Once you reach the line containing "bounds of p25" in the data below, restate each line word for word up to and including the one containing "function supported within".
-------- MATERIAL TO PROCESS
/-
Copyright: statement-level skeleton of a published paper (lit-balaban cell, Phase-2 proof seat p25, gen 17). No proof
claims beyond what the kernel checks below.
-/
import Literature.MathematicalPhysics.QuantumFieldTheory.BalabanImbrieJaffe1984to88.BIJ88LabelledDiamDecay312
import Literature.Analysis.OperatorTheory.CombesThomasBanded

/-!
# `BalabanImbrieJaffe1984to88.BIJ88BracketDecay311` — T. Bałaban, J. Imbrie, A. Jaffe, *Effective action and cluster
properties of the abelian Higgs model*, Commun. Math. Phys. **114** (1988) 257–315 [BalabanImbrieJaffe1988], §5.14
p. 311 [PDF 55]: *"Each F^{m̄}_{k,loc}(X_{σ_i}) is a polynomial in A^{(k)}, φ^{(k)}; those fields can be contracted via
covariances C^{(k)}_{Λ(k)} or C^{(k)}_{Λ(k)}(u_{k+1}) to other observables, to χ′_{Λ(k)}, or to the interaction."* —
**THE DECAY HYPOTHESIS OF `BIJ88LabelledDiamDecay312` DISCHARGED FOR A BANDED COERCIVE PRECISION.**  The located decay
bounds of p25 gen 17 (`run_decay_bound`, `expand_decay_bound_init`) assume `|⟨A⁻¹u, v⟩| ≤ B·e^{−δ·dist(loc u, loc v)}`
for the legs in play.  When the sites `S` carry a pseudo-distance, the precision `A` of the Gaussian `dμ_{C,ℱ}`
(`C = A⁻¹`) is BANDED (`A_{xy} = 0` for `dist x y > 1`) and COERCIVE (`⟨ω, Aω⟩ ≥ σ‖ω‖²`), and every leg is a test
function supported within `r₁` of its location with `ℓ¹`-norm `≤ L₁`, the tree's finite-dimensional Combes–Thomas
estimate (`Literature.Analysis.OperatorTheory.combesThomas_banded`, [CombesThomas1973]) gives exactly that shape:
`|⟨A⁻¹u, v⟩| ≤ (2/σ)·e^{2μr₁}·L₁² · e^{−μ·dist(loc u, loc v)}` (`bracket_decay`), and `|⟨A⁻¹u, ℱ⟩| ≤ (2/σ)·L₁·‖ℱ‖₁`
(`bracket_source_le`); hence the diameter decay of every block and remainder component holds for such precisions with
explicit constants (`expand_decay_bound_banded`).  (Print's covariances `C^{(k)}` are Bałaban's multi-scale
propagators with their own decay estimates [refs. 3–5 of the paper]; the banded coercive case is the elementary model —
e.g. `A = −Δ + m²` on a lattice — not those estimates.)

statement-level skeleton of published theorems with citation tags; proofs where landed; nothing here is a claim
about the Yang–Mills mass gap

PDF held: `paper:balaban1988-cmp114-bij-abelian-higgs-effective-action` (journal page = PDF page + 256); p. 311 = PDF 55
(`p0055.txt` L25–27 re-read this session; the quoted sentence is verbatim there up to the OCR of sub/superscripts).

CITATION HEADER (lean-in-tree rule).  lit-balaban cell (HOME `run/shared/lean/pub/lit-balaban/`), Phase 2, seat p25
gen 17; row **C2.Claim@312** of `HOME/lit-balaban-r16/ROWS-C2-part2.md` (owner r16, referee ref-5; head
`BIJ88Sect5StatementsPart4.Ineq312` NOT touched — a MEMBER, model instance of the decay hypothesis).  USED BY NAME,
nothing restated: `Literature.Analysis.OperatorTheory.combesThomas_banded` ([CombesThomas1973]),
`BIJ88LabelledDiamDecay312.expand_decay_bound_init`, `BIJ88ComponentCubes311.cubes`, `BIJ88LabelledExpansion311.expand`.

## What is proved (0 `sorry`, standard axioms, no definitions, no `Prop` facts)

* §1 `isUnit_det_of_coercive`, **`inv_entry_decay`** (`|A⁻¹ x y| ≤ (2/σ) e^{−μ dist x y}`), **`bracket_decay`**,
  **`bracket_source_le`**.
* §2 **`expand_decay_bound_banded`** — `expand_decay_bound_init` with its bracket hypotheses discharged.
HONEST SCOPE: finite-range (banded) coercive precisions only, `μ` limited by `h z (e^μ − 1) ≤ σ/2`; legs `ℓ¹`-bounded and
`r₁`-localized; diameter decay as in the sibling (not connectedness / tree decay); nothing of Bałaban's propagator
estimates is used.  CURRENCY: feeds none of `BIJ88Sect5StatementsPart4.Ineq312` / `hobs` / `RemainderComponent` by name,
instantiates none of `Ineq312`'s binders.  NOT summit progress; NOT continuum; NOT Clay.  Imports
`BIJ88LabelledDiamDecay312`, `Literature.Analysis.OperatorTheory.CombesThomasBanded`; modifies nothing.
-/

noncomputable section

namespace Literature.MathematicalPhysics.QuantumFieldTheory.BalabanImbrieJaffe1984to88.BIJ88BracketDecay311

open Classical Matrix Finset
open scoped BigOperators
open BIJ88VertexComponents311 (Grp maxArity)
open BIJ88LabelledRun311 BIJ88LabelledExpansion311 BIJ88ComponentCubes311 BIJ88LabelledDiamDecay312

variable {S : Type} [Fintype S] [DecidableEq S] [PseudoMetricSpace S]

/-! ## §1  Banded coercive precisions: Combes–Thomas decay of the inverse and of the brackets -/

section Brackets

variable {A : Matrix S S ℝ} {σ h z μ : ℝ}

omit [PseudoMetricSpace S] in
/-- A coercive matrix (`⟨ω, Aω⟩ ≥ σ‖ω‖²`, `σ > 0`) is invertible. [folklore] [cite: CombesThomas1973, §II] -/
theorem isUnit_det_of_coercive (hσ : 0 < σ) (hpos : ∀ ω : S → ℝ, σ * (ω ⬝ᵥ ω) ≤ ω ⬝ᵥ A.mulVec ω) : IsUnit A.det := by
  rw [isUnit_iff_ne_zero, Ne, ← Matrix.exists_mulVec_eq_zero_iff]
  rintro ⟨v, hv, hAv⟩
  have h1 := hpos v
  rw [hAv, dotProduct_zero] at h1
  have h2 : v ⬝ᵥ v ≤ 0 := by
    by_contra h3
    exact absurd h1 (not_le.2 (mul_pos hσ (not_le.1 h3)))
  exact hv (dotProduct_self_eq_zero.1 (le_antisymm h2 (Finset.sum_nonneg fun i _ => mul_self_nonneg (v i))))

/-- **Combes–Thomas decay of the covariance kernel** `C = A⁻¹` for a banded coercive precision: `A_{xy} = 0` when
`dist x y > 1`, off-diagonal entries `≤ h`, at most `z` neighbours, `⟨ω, Aω⟩ ≥ σ‖ω‖²`, `h z (e^μ − 1) ≤ σ/2` ⇒
`|A⁻¹ x y| ≤ (2/σ) e^{−μ dist x y}` (the tree's `combesThomas_banded` applied to the column `A⁻¹ e_y`).
[cite: CombesThomas1973, §II] -/
theorem inv_entry_decay (hσ : 0 < σ) (hμ : 0 ≤ μ) (hband : ∀ i k : S, 1 < dist i k → A i k = 0) (hh0 : 0 ≤ h)
    (hh : ∀ i k : S, i ≠ k → |A i k| ≤ h) (hz : ∀ i : S, ((univ.filter fun k => k ≠ i ∧ dist i k ≤ 1).card : ℝ) ≤ z)
    (hpos : ∀ ω : S → ℝ, σ * (ω ⬝ᵥ ω) ≤ ω ⬝ᵥ A.mulVec ω) (hsmall : h * z * (Real.exp μ - 1) ≤ σ / 2) (x y : S) :
    |A⁻¹ x y| ≤ 2 / σ * Real.exp (-(μ * dist x y)) := by
  have hdet := isUnit_det_of_coercive hσ hpos
  have hv : A.mulVec (fun j => A⁻¹ j y) = Pi.single y 1 := by
    ext j
    have e := congrFun (congrFun (Matrix.mul_nonsing_inv A hdet) j) y
    rw [Matrix.mul_apply] at e
    rw [Matrix.mulVec, dotProduct, e, Matrix.one_apply, Pi.single_apply]
  exact _root_.Literature.Analysis.OperatorTheory.combesThomas_banded A dist σ h z μ hσ hμ dist_self dist_comm
    dist_triangle hband hh0 hh hz hpos hsmall y _ hv x

/-- **THE BRACKETS DECAY** (the hypothesis `hBd` of `BIJ88LabelledDiamDecay312.run_decay_bound`, discharged): for legs
`u, v ∈ Dir`, each supported within `r₁` of its location `loc` and of `ℓ¹`-norm `≤ L₁`,
`|⟨A⁻¹u, v⟩| ≤ (2/σ)·e^{2μ r₁}·L₁² · e^{−μ·dist(loc u, loc v)}`. [cite: CombesThomas1973, §II]
[cite: BalabanImbrieJaffe1988, §5.14 p.311] -/
theorem bracket_decay (hσ : 0 < σ) (hμ : 0 ≤ μ) (hband : ∀ i k : S, 1 < dist i k → A i k = 0) (hh0 : 0 ≤ h)
    (hh : ∀ i k : S, i ≠ k → |A i k| ≤ h) (hz : ∀ i : S, ((univ.filter fun k => k ≠ i ∧ dist i k ≤ 1).card : ℝ) ≤ z)
    (hpos : ∀ ω : S → ℝ, σ * (ω ⬝ᵥ ω) ≤ ω ⬝ᵥ A.mulVec ω) (hsmall : h * z * (Real.exp μ - 1) ≤ σ / 2)
    {Dir : Set (S → ℝ)} (loc : (S → ℝ) → S) {r₁ L₁ : ℝ} (hL : 0 ≤ L₁)
    (hsupp : ∀ w ∈ Dir, ∀ x, w x ≠ 0 → dist x (loc w) ≤ r₁) (hl1 : ∀ w ∈ Dir, ∑ x, |w x| ≤ L₁) :
    ∀ u ∈ Dir, ∀ v ∈ Dir,
      |(A⁻¹ *ᵥ u) ⬝ᵥ v| ≤ 2 / σ * Real.exp (2 * μ * r₁) * L₁ ^ 2 * Real.exp (-(μ * dist (loc u) (loc v))) := by
  intro u hu v hv
  have hσ0 : 0 ≤ 2 / σ := div_nonneg zero_le_two hσ.le
  -- the bracket as a double sum
  have e : (A⁻¹ *ᵥ u) ⬝ᵥ v = ∑ i, ∑ k, A⁻¹ i k * u k * v i := by
    simp only [dotProduct, Matrix.mulVec, Finset.sum_mul]
  rw [e]
  -- each entry: |A⁻¹ i k u_k v_i| ≤ (2/σ) e^{2μr₁} e^{−μ D} |u_k| |v_i|
  have hterm : ∀ i k, |A⁻¹ i k * u k * v i|
      ≤ 2 / σ * Real.exp (2 * μ * r₁) * Real.exp (-(μ * dist (loc u) (loc v))) * (|u k| * |v i|) := by
    intro i k
    rw [abs_mul, abs_mul]
    by_cases hk : u k = 0
    · simp only [hk, abs_zero, mul_zero, zero_mul, le_refl]
    by_cases hi : v i = 0
    · simp only [hi, abs_zero, mul_zero, le_refl]
    have hD : dist (loc u) (loc v) ≤ r₁ + dist i k + r₁ := by
      have h1 := hsupp u hu k hk
      have h2 := hsupp v hv i hi
      calc dist (loc u) (loc v) ≤ dist (loc u) k + dist k (loc v) := dist_triangle _ _ _
        _ ≤ dist (loc u) k + (dist k i + dist i (loc v)) := by linarith [dist_triangle k i (loc v)]
        _ ≤ r₁ + dist i k + r₁ := by rw [dist_comm (loc u) k, dist_comm k i]; linarith
    have hent := inv_entry_decay hσ hμ hband hh0 hh hz hpos hsmall i k
    have hexp : Real.exp (-(μ * dist i k)) ≤ Real.exp (2 * μ * r₁) * Real.exp (-(μ * dist (loc u) (loc v))) := by
      rw [← Real.exp_add]
      exact Real.exp_le_exp.2 (by nlinarith)
    calc |A⁻¹ i k| * |u k| * |v i| = |A⁻¹ i k| * (|u k| * |v i|) := mul_assoc _ _ _
      _ ≤ (2 / σ * (Real.exp (2 * μ * r₁) * Real.exp (-(μ * dist (loc u) (loc v))))) * (|u k| * |v i|) :=
          mul_le_mul_of_nonneg_right (hent.trans (mul_le_mul_of_nonneg_left hexp hσ0))
            (mul_nonneg (abs_nonneg _) (abs_nonneg _))
      _ = _ := by ring
  calc |∑ i, ∑ k, A⁻¹ i k * u k * v i| ≤ ∑ i, |∑ k, A⁻¹ i k * u k * v i| := Finset.abs_sum_le_sum_abs _ _
    _ ≤ ∑ i, ∑ k, |A⁻¹ i k * u k * v i| := Finset.sum_le_sum fun i _ => Finset.abs_sum_le_sum_abs _ _
    _ ≤ ∑ i, ∑ k, 2 / σ * Real.exp (2 * μ * r₁) * Real.exp (-(μ * dist (loc u) (loc v))) * (|u k| * |v i|) :=
        Finset.sum_le_sum fun i _ => Finset.sum_le_sum fun k _ => hterm i k
    _ = 2 / σ * Real.exp (2 * μ * r₁) * Real.exp (-(μ * dist (loc u) (loc v))) * ((∑ k, |u k|) * ∑ i, |v i|) := by
        rw [Finset.sum_mul_sum]
        simp only [Finset.mul_sum]
        exact Finset.sum_comm
    _ ≤ 2 / σ * Real.exp (2 * μ * r₁) * Real.exp (-(μ * dist (loc u) (loc v))) * (L₁ * L₁) :=
        mul_le_mul_of_nonneg_left (mul_le_mul (hl1 u hu) (hl1 v hv) (Finset.sum_nonneg fun _ _ => abs_nonneg _) hL)
          (mul_nonneg (mul_nonneg hσ0 (Real.exp_pos _).le) (Real.exp_pos _).le)
    _ = _ := by ring

/-- **The source bracket is bounded** (the hypothesis `hBf`): `|⟨A⁻¹u, ℱ⟩| ≤ (2/σ)·L₁·‖ℱ‖₁` for `u ∈ Dir`.
[cite: CombesThomas1973, §II] [cite: BalabanImbrieJaffe1988, §5.14 p.311] -/
theorem bracket_source_le (hσ : 0 < σ) (hμ : 0 ≤ μ) (hband : ∀ i k : S, 1 < dist i k → A i k = 0) (hh0 : 0 ≤ h)
    (hh : ∀ i k : S, i ≠ k → |A i k| ≤ h) (hz : ∀ i : S, ((univ.filter fun k => k ≠ i ∧ dist i k ≤ 1).card : ℝ) ≤ z)
    (hpos : ∀ ω : S → ℝ, σ * (ω ⬝ᵥ ω) ≤ ω ⬝ᵥ A.mulVec ω) (hsmall : h * z * (Real.exp μ - 1) ≤ σ / 2)
    {Dir : Set (S → ℝ)} {L₁ : ℝ} (hl1 : ∀ w ∈ Dir, ∑ x, |w x| ≤ L₁) (f : S → ℝ) :
    ∀ u ∈ Dir, |(A⁻¹ *ᵥ u) ⬝ᵥ f| ≤ 2 / σ * L₁ * ∑ i, |f i| := by
  intro u hu
  have hσ0 : 0 ≤ 2 / σ := div_nonneg zero_le_two hσ.le
  have hL : 0 ≤ L₁ := (Finset.sum_nonneg fun _ _ => abs_nonneg _).trans (hl1 u hu)
  have e : (A⁻¹ *ᵥ u) ⬝ᵥ f = ∑ i, ∑ k, A⁻¹ i k * u k * f i := by
    simp only [dotProduct, Matrix.mulVec, Finset.sum_mul]
  rw [e]
  have hterm : ∀ i k, |A⁻¹ i k * u k * f i| ≤ 2 / σ * (|u k| * |f i|) := by
    intro i k
    rw [abs_mul, abs_mul, mul_assoc]
    refine mul_le_mul_of_nonneg_right ((inv_entry_decay hσ hμ hband hh0 hh hz hpos hsmall i k).trans ?_)
      (mul_nonneg (abs_nonneg _) (abs_nonneg _))
    exact mul_le_of_le_one_right hσ0 (Real.exp_le_one_iff.2 (neg_nonpos.2 (mul_nonneg hμ dist_nonneg)))
  calc |∑ i, ∑ k, A⁻¹ i k * u k * f i| ≤ ∑ i, |∑ k, A⁻¹ i k * u k * f i| := Finset.abs_sum_le_sum_abs _ _
    _ ≤ ∑ i, ∑ k, |A⁻¹ i k * u k * f i| := Finset.sum_le_sum fun i _ => Finset.abs_sum_le_sum_abs _ _
    _ ≤ ∑ i, ∑ k, 2 / σ * (|u k| * |f i|) := Finset.sum_le_sum fun i _ => Finset.sum_le_sum fun k _ => hterm i k
    _ = 2 / σ * ((∑ k, |u k|) * ∑ i, |f i|) := by
        rw [Finset.sum_mul_sum]
        simp only [Finset.mul_sum]
        exact Finset.sum_comm
    _ ≤ 2 / σ * (L₁ * ∑ i, |f i|) :=
        mul_le_mul_of_nonneg_left (mul_le_mul_of_nonneg_right (hl1 u hu) (Finset.sum_nonneg fun _ _ => abs_nonneg _))
          hσ0
    _ = _ := by ring

end Brackets

/-! ## §2  The diameter decay for a banded coercive precision -/

section Expand

variable {ι : Type} [Fintype ι] {κ : Type} [LinearOrder κ]
variable {A : Matrix S S ℝ} {f : S → ℝ} {c : ι → ℝ} {legs : ι → List (S → ℝ)} {obs : κ → List (S → ℝ)} {M : ℕ}
  {Dir : Set (S → ℝ)} {loc : (S → ℝ) → S} {σ h z μ cM r₀ r₁ L₁ : ℝ}

/-- **EVERY BLOCK AND EVERY REMAINDER COMPONENT CARRIES `e^{−μ·diam}`, FOR A BANDED COERCIVE PRECISION**
(`BIJ88LabelledDiamDecay312.expand_decay_bound_init` with its bracket hypotheses discharged by `bracket_decay` /
`bracket_source_le`): with `B := max((2/σ)e^{2μr₁}L₁², (2/σ)L₁‖ℱ‖₁)`, for every `t ∈ expand 0 K`,
`|coef_t| · exp(μ·Σ_X diam(cubes X)) ≤ (max B 1)^{Φ₀(K)} · e^{μ r₀ |K|} · (c_M e^{μ r₀})^{nv_t}`.
[cite: BalabanImbrieJaffe1988, §5.14 p.311–312] -/
theorem expand_decay_bound_banded (hσ : 0 < σ) (hμ : 0 ≤ μ) (hband : ∀ i k : S, 1 < dist i k → A i k = 0)
    (hh0 : 0 ≤ h) (hh : ∀ i k : S, i ≠ k → |A i k| ≤ h)
    (hz : ∀ i : S, ((univ.filter fun k => k ≠ i ∧ dist i k ≤ 1).card : ℝ) ≤ z)
    (hpos : ∀ ω : S → ℝ, σ * (ω ⬝ᵥ ω) ≤ ω ⬝ᵥ A.mulVec ω) (hsmall : h * z * (Real.exp μ - 1) ≤ σ / 2)
    (hL : 0 ≤ L₁) (hsupp : ∀ w ∈ Dir, ∀ x, w x ≠ 0 → dist x (loc w) ≤ r₁) (hl1 : ∀ w ∈ Dir, ∑ x, |w x| ≤ L₁)
    (hr : 0 ≤ r₀) (hcM : 0 ≤ cM) (hcm : ∀ m, |c m| ≤ cM)
    (hobs : ∀ j, ∀ w ∈ obs j, w ∈ Dir) (hlegs : ∀ m, ∀ w ∈ legs m, w ∈ Dir)
    (hro : ∀ j, ∀ w ∈ obs j, ∀ w' ∈ obs j, dist (loc w) (loc w') ≤ r₀)
    (hrv : ∀ m, ∀ w ∈ legs m, ∀ w' ∈ legs m, dist (loc w) (loc w') ≤ r₀) (K : Finset κ) :
    ∀ t ∈ expand A f c legs obs M 0 K,
      |t.coef| * Real.exp (μ * ((t.consts + t.groups).map fun g => Metric.diam (cubes loc obs g)).sum)
        ≤ (max (max (2 / σ * Real.exp (2 * μ * r₁) * L₁ ^ 2) (2 / σ * L₁ * ∑ i, |f i|)) 1)
            ^ (∑ j ∈ K, ((obs j).length + 1 + M * maxArity legs)) * Real.exp (μ * (r₀ * K.card))
          * (cM * Real.exp (μ * r₀)) ^ t.nv := by
  have hBd : ∀ u ∈ Dir, ∀ v ∈ Dir, |(A⁻¹ *ᵥ u) ⬝ᵥ v|
      ≤ max (2 / σ * Real.exp (2 * μ * r₁) * L₁ ^ 2) (2 / σ * L₁ * ∑ i, |f i|) * Real.exp (-(μ * dist (loc u) (loc v))) :=
    fun u hu v hv => (bracket_decay hσ hμ hband hh0 hh hz hpos hsmall loc hL hsupp hl1 u hu v hv).trans
      (mul_le_mul_of_nonneg_right (le_max_left _ _) (Real.exp_pos _).le)
  have hBf : ∀ u ∈ Dir, |(A⁻¹ *ᵥ u) ⬝ᵥ f| ≤ max (2 / σ * Real.exp (2 * μ * r₁) * L₁ ^ 2) (2 / σ * L₁ * ∑ i, |f i|) :=
    fun u hu => (bracket_source_le hσ hμ hband hh0 hh hz hpos hsmall hl1 f u hu).trans (le_max_right _ _)
  exact expand_decay_bound_init hμ hr hBd hBf hcM hcm hobs hlegs hro hrv K

end Expand

end Literature.MathematicalPhysics.QuantumFieldTheory.BalabanImbrieJaffe1984to88.BIJ88BracketDecay311

end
----------------
## RESPONSE FOR THIS EXERCISE
bounds of p25 gen 17 (`run_decay_bound`, `expand_decay_bound_init`) assume `|⟨A⁻¹u, v⟩| ≤ B·e^{−δ·dist(loc u, loc v)}`
for the legs in play.  When the sites `S` carry a pseudo-distance, the precision `A` of the Gaussian `dμ_{C,ℱ}`
(`C = A⁻¹`) is BANDED (`A_{xy} = 0` for `dist x y > 1`) and COERCIVE (`⟨ω, Aω⟩ ≥ σ‖ω‖²`), and every leg is a test
function supported within `r₁` of its location with `ℓ¹`-norm `≤ L₁`, the tree's finite-dimensional Combes–Thomas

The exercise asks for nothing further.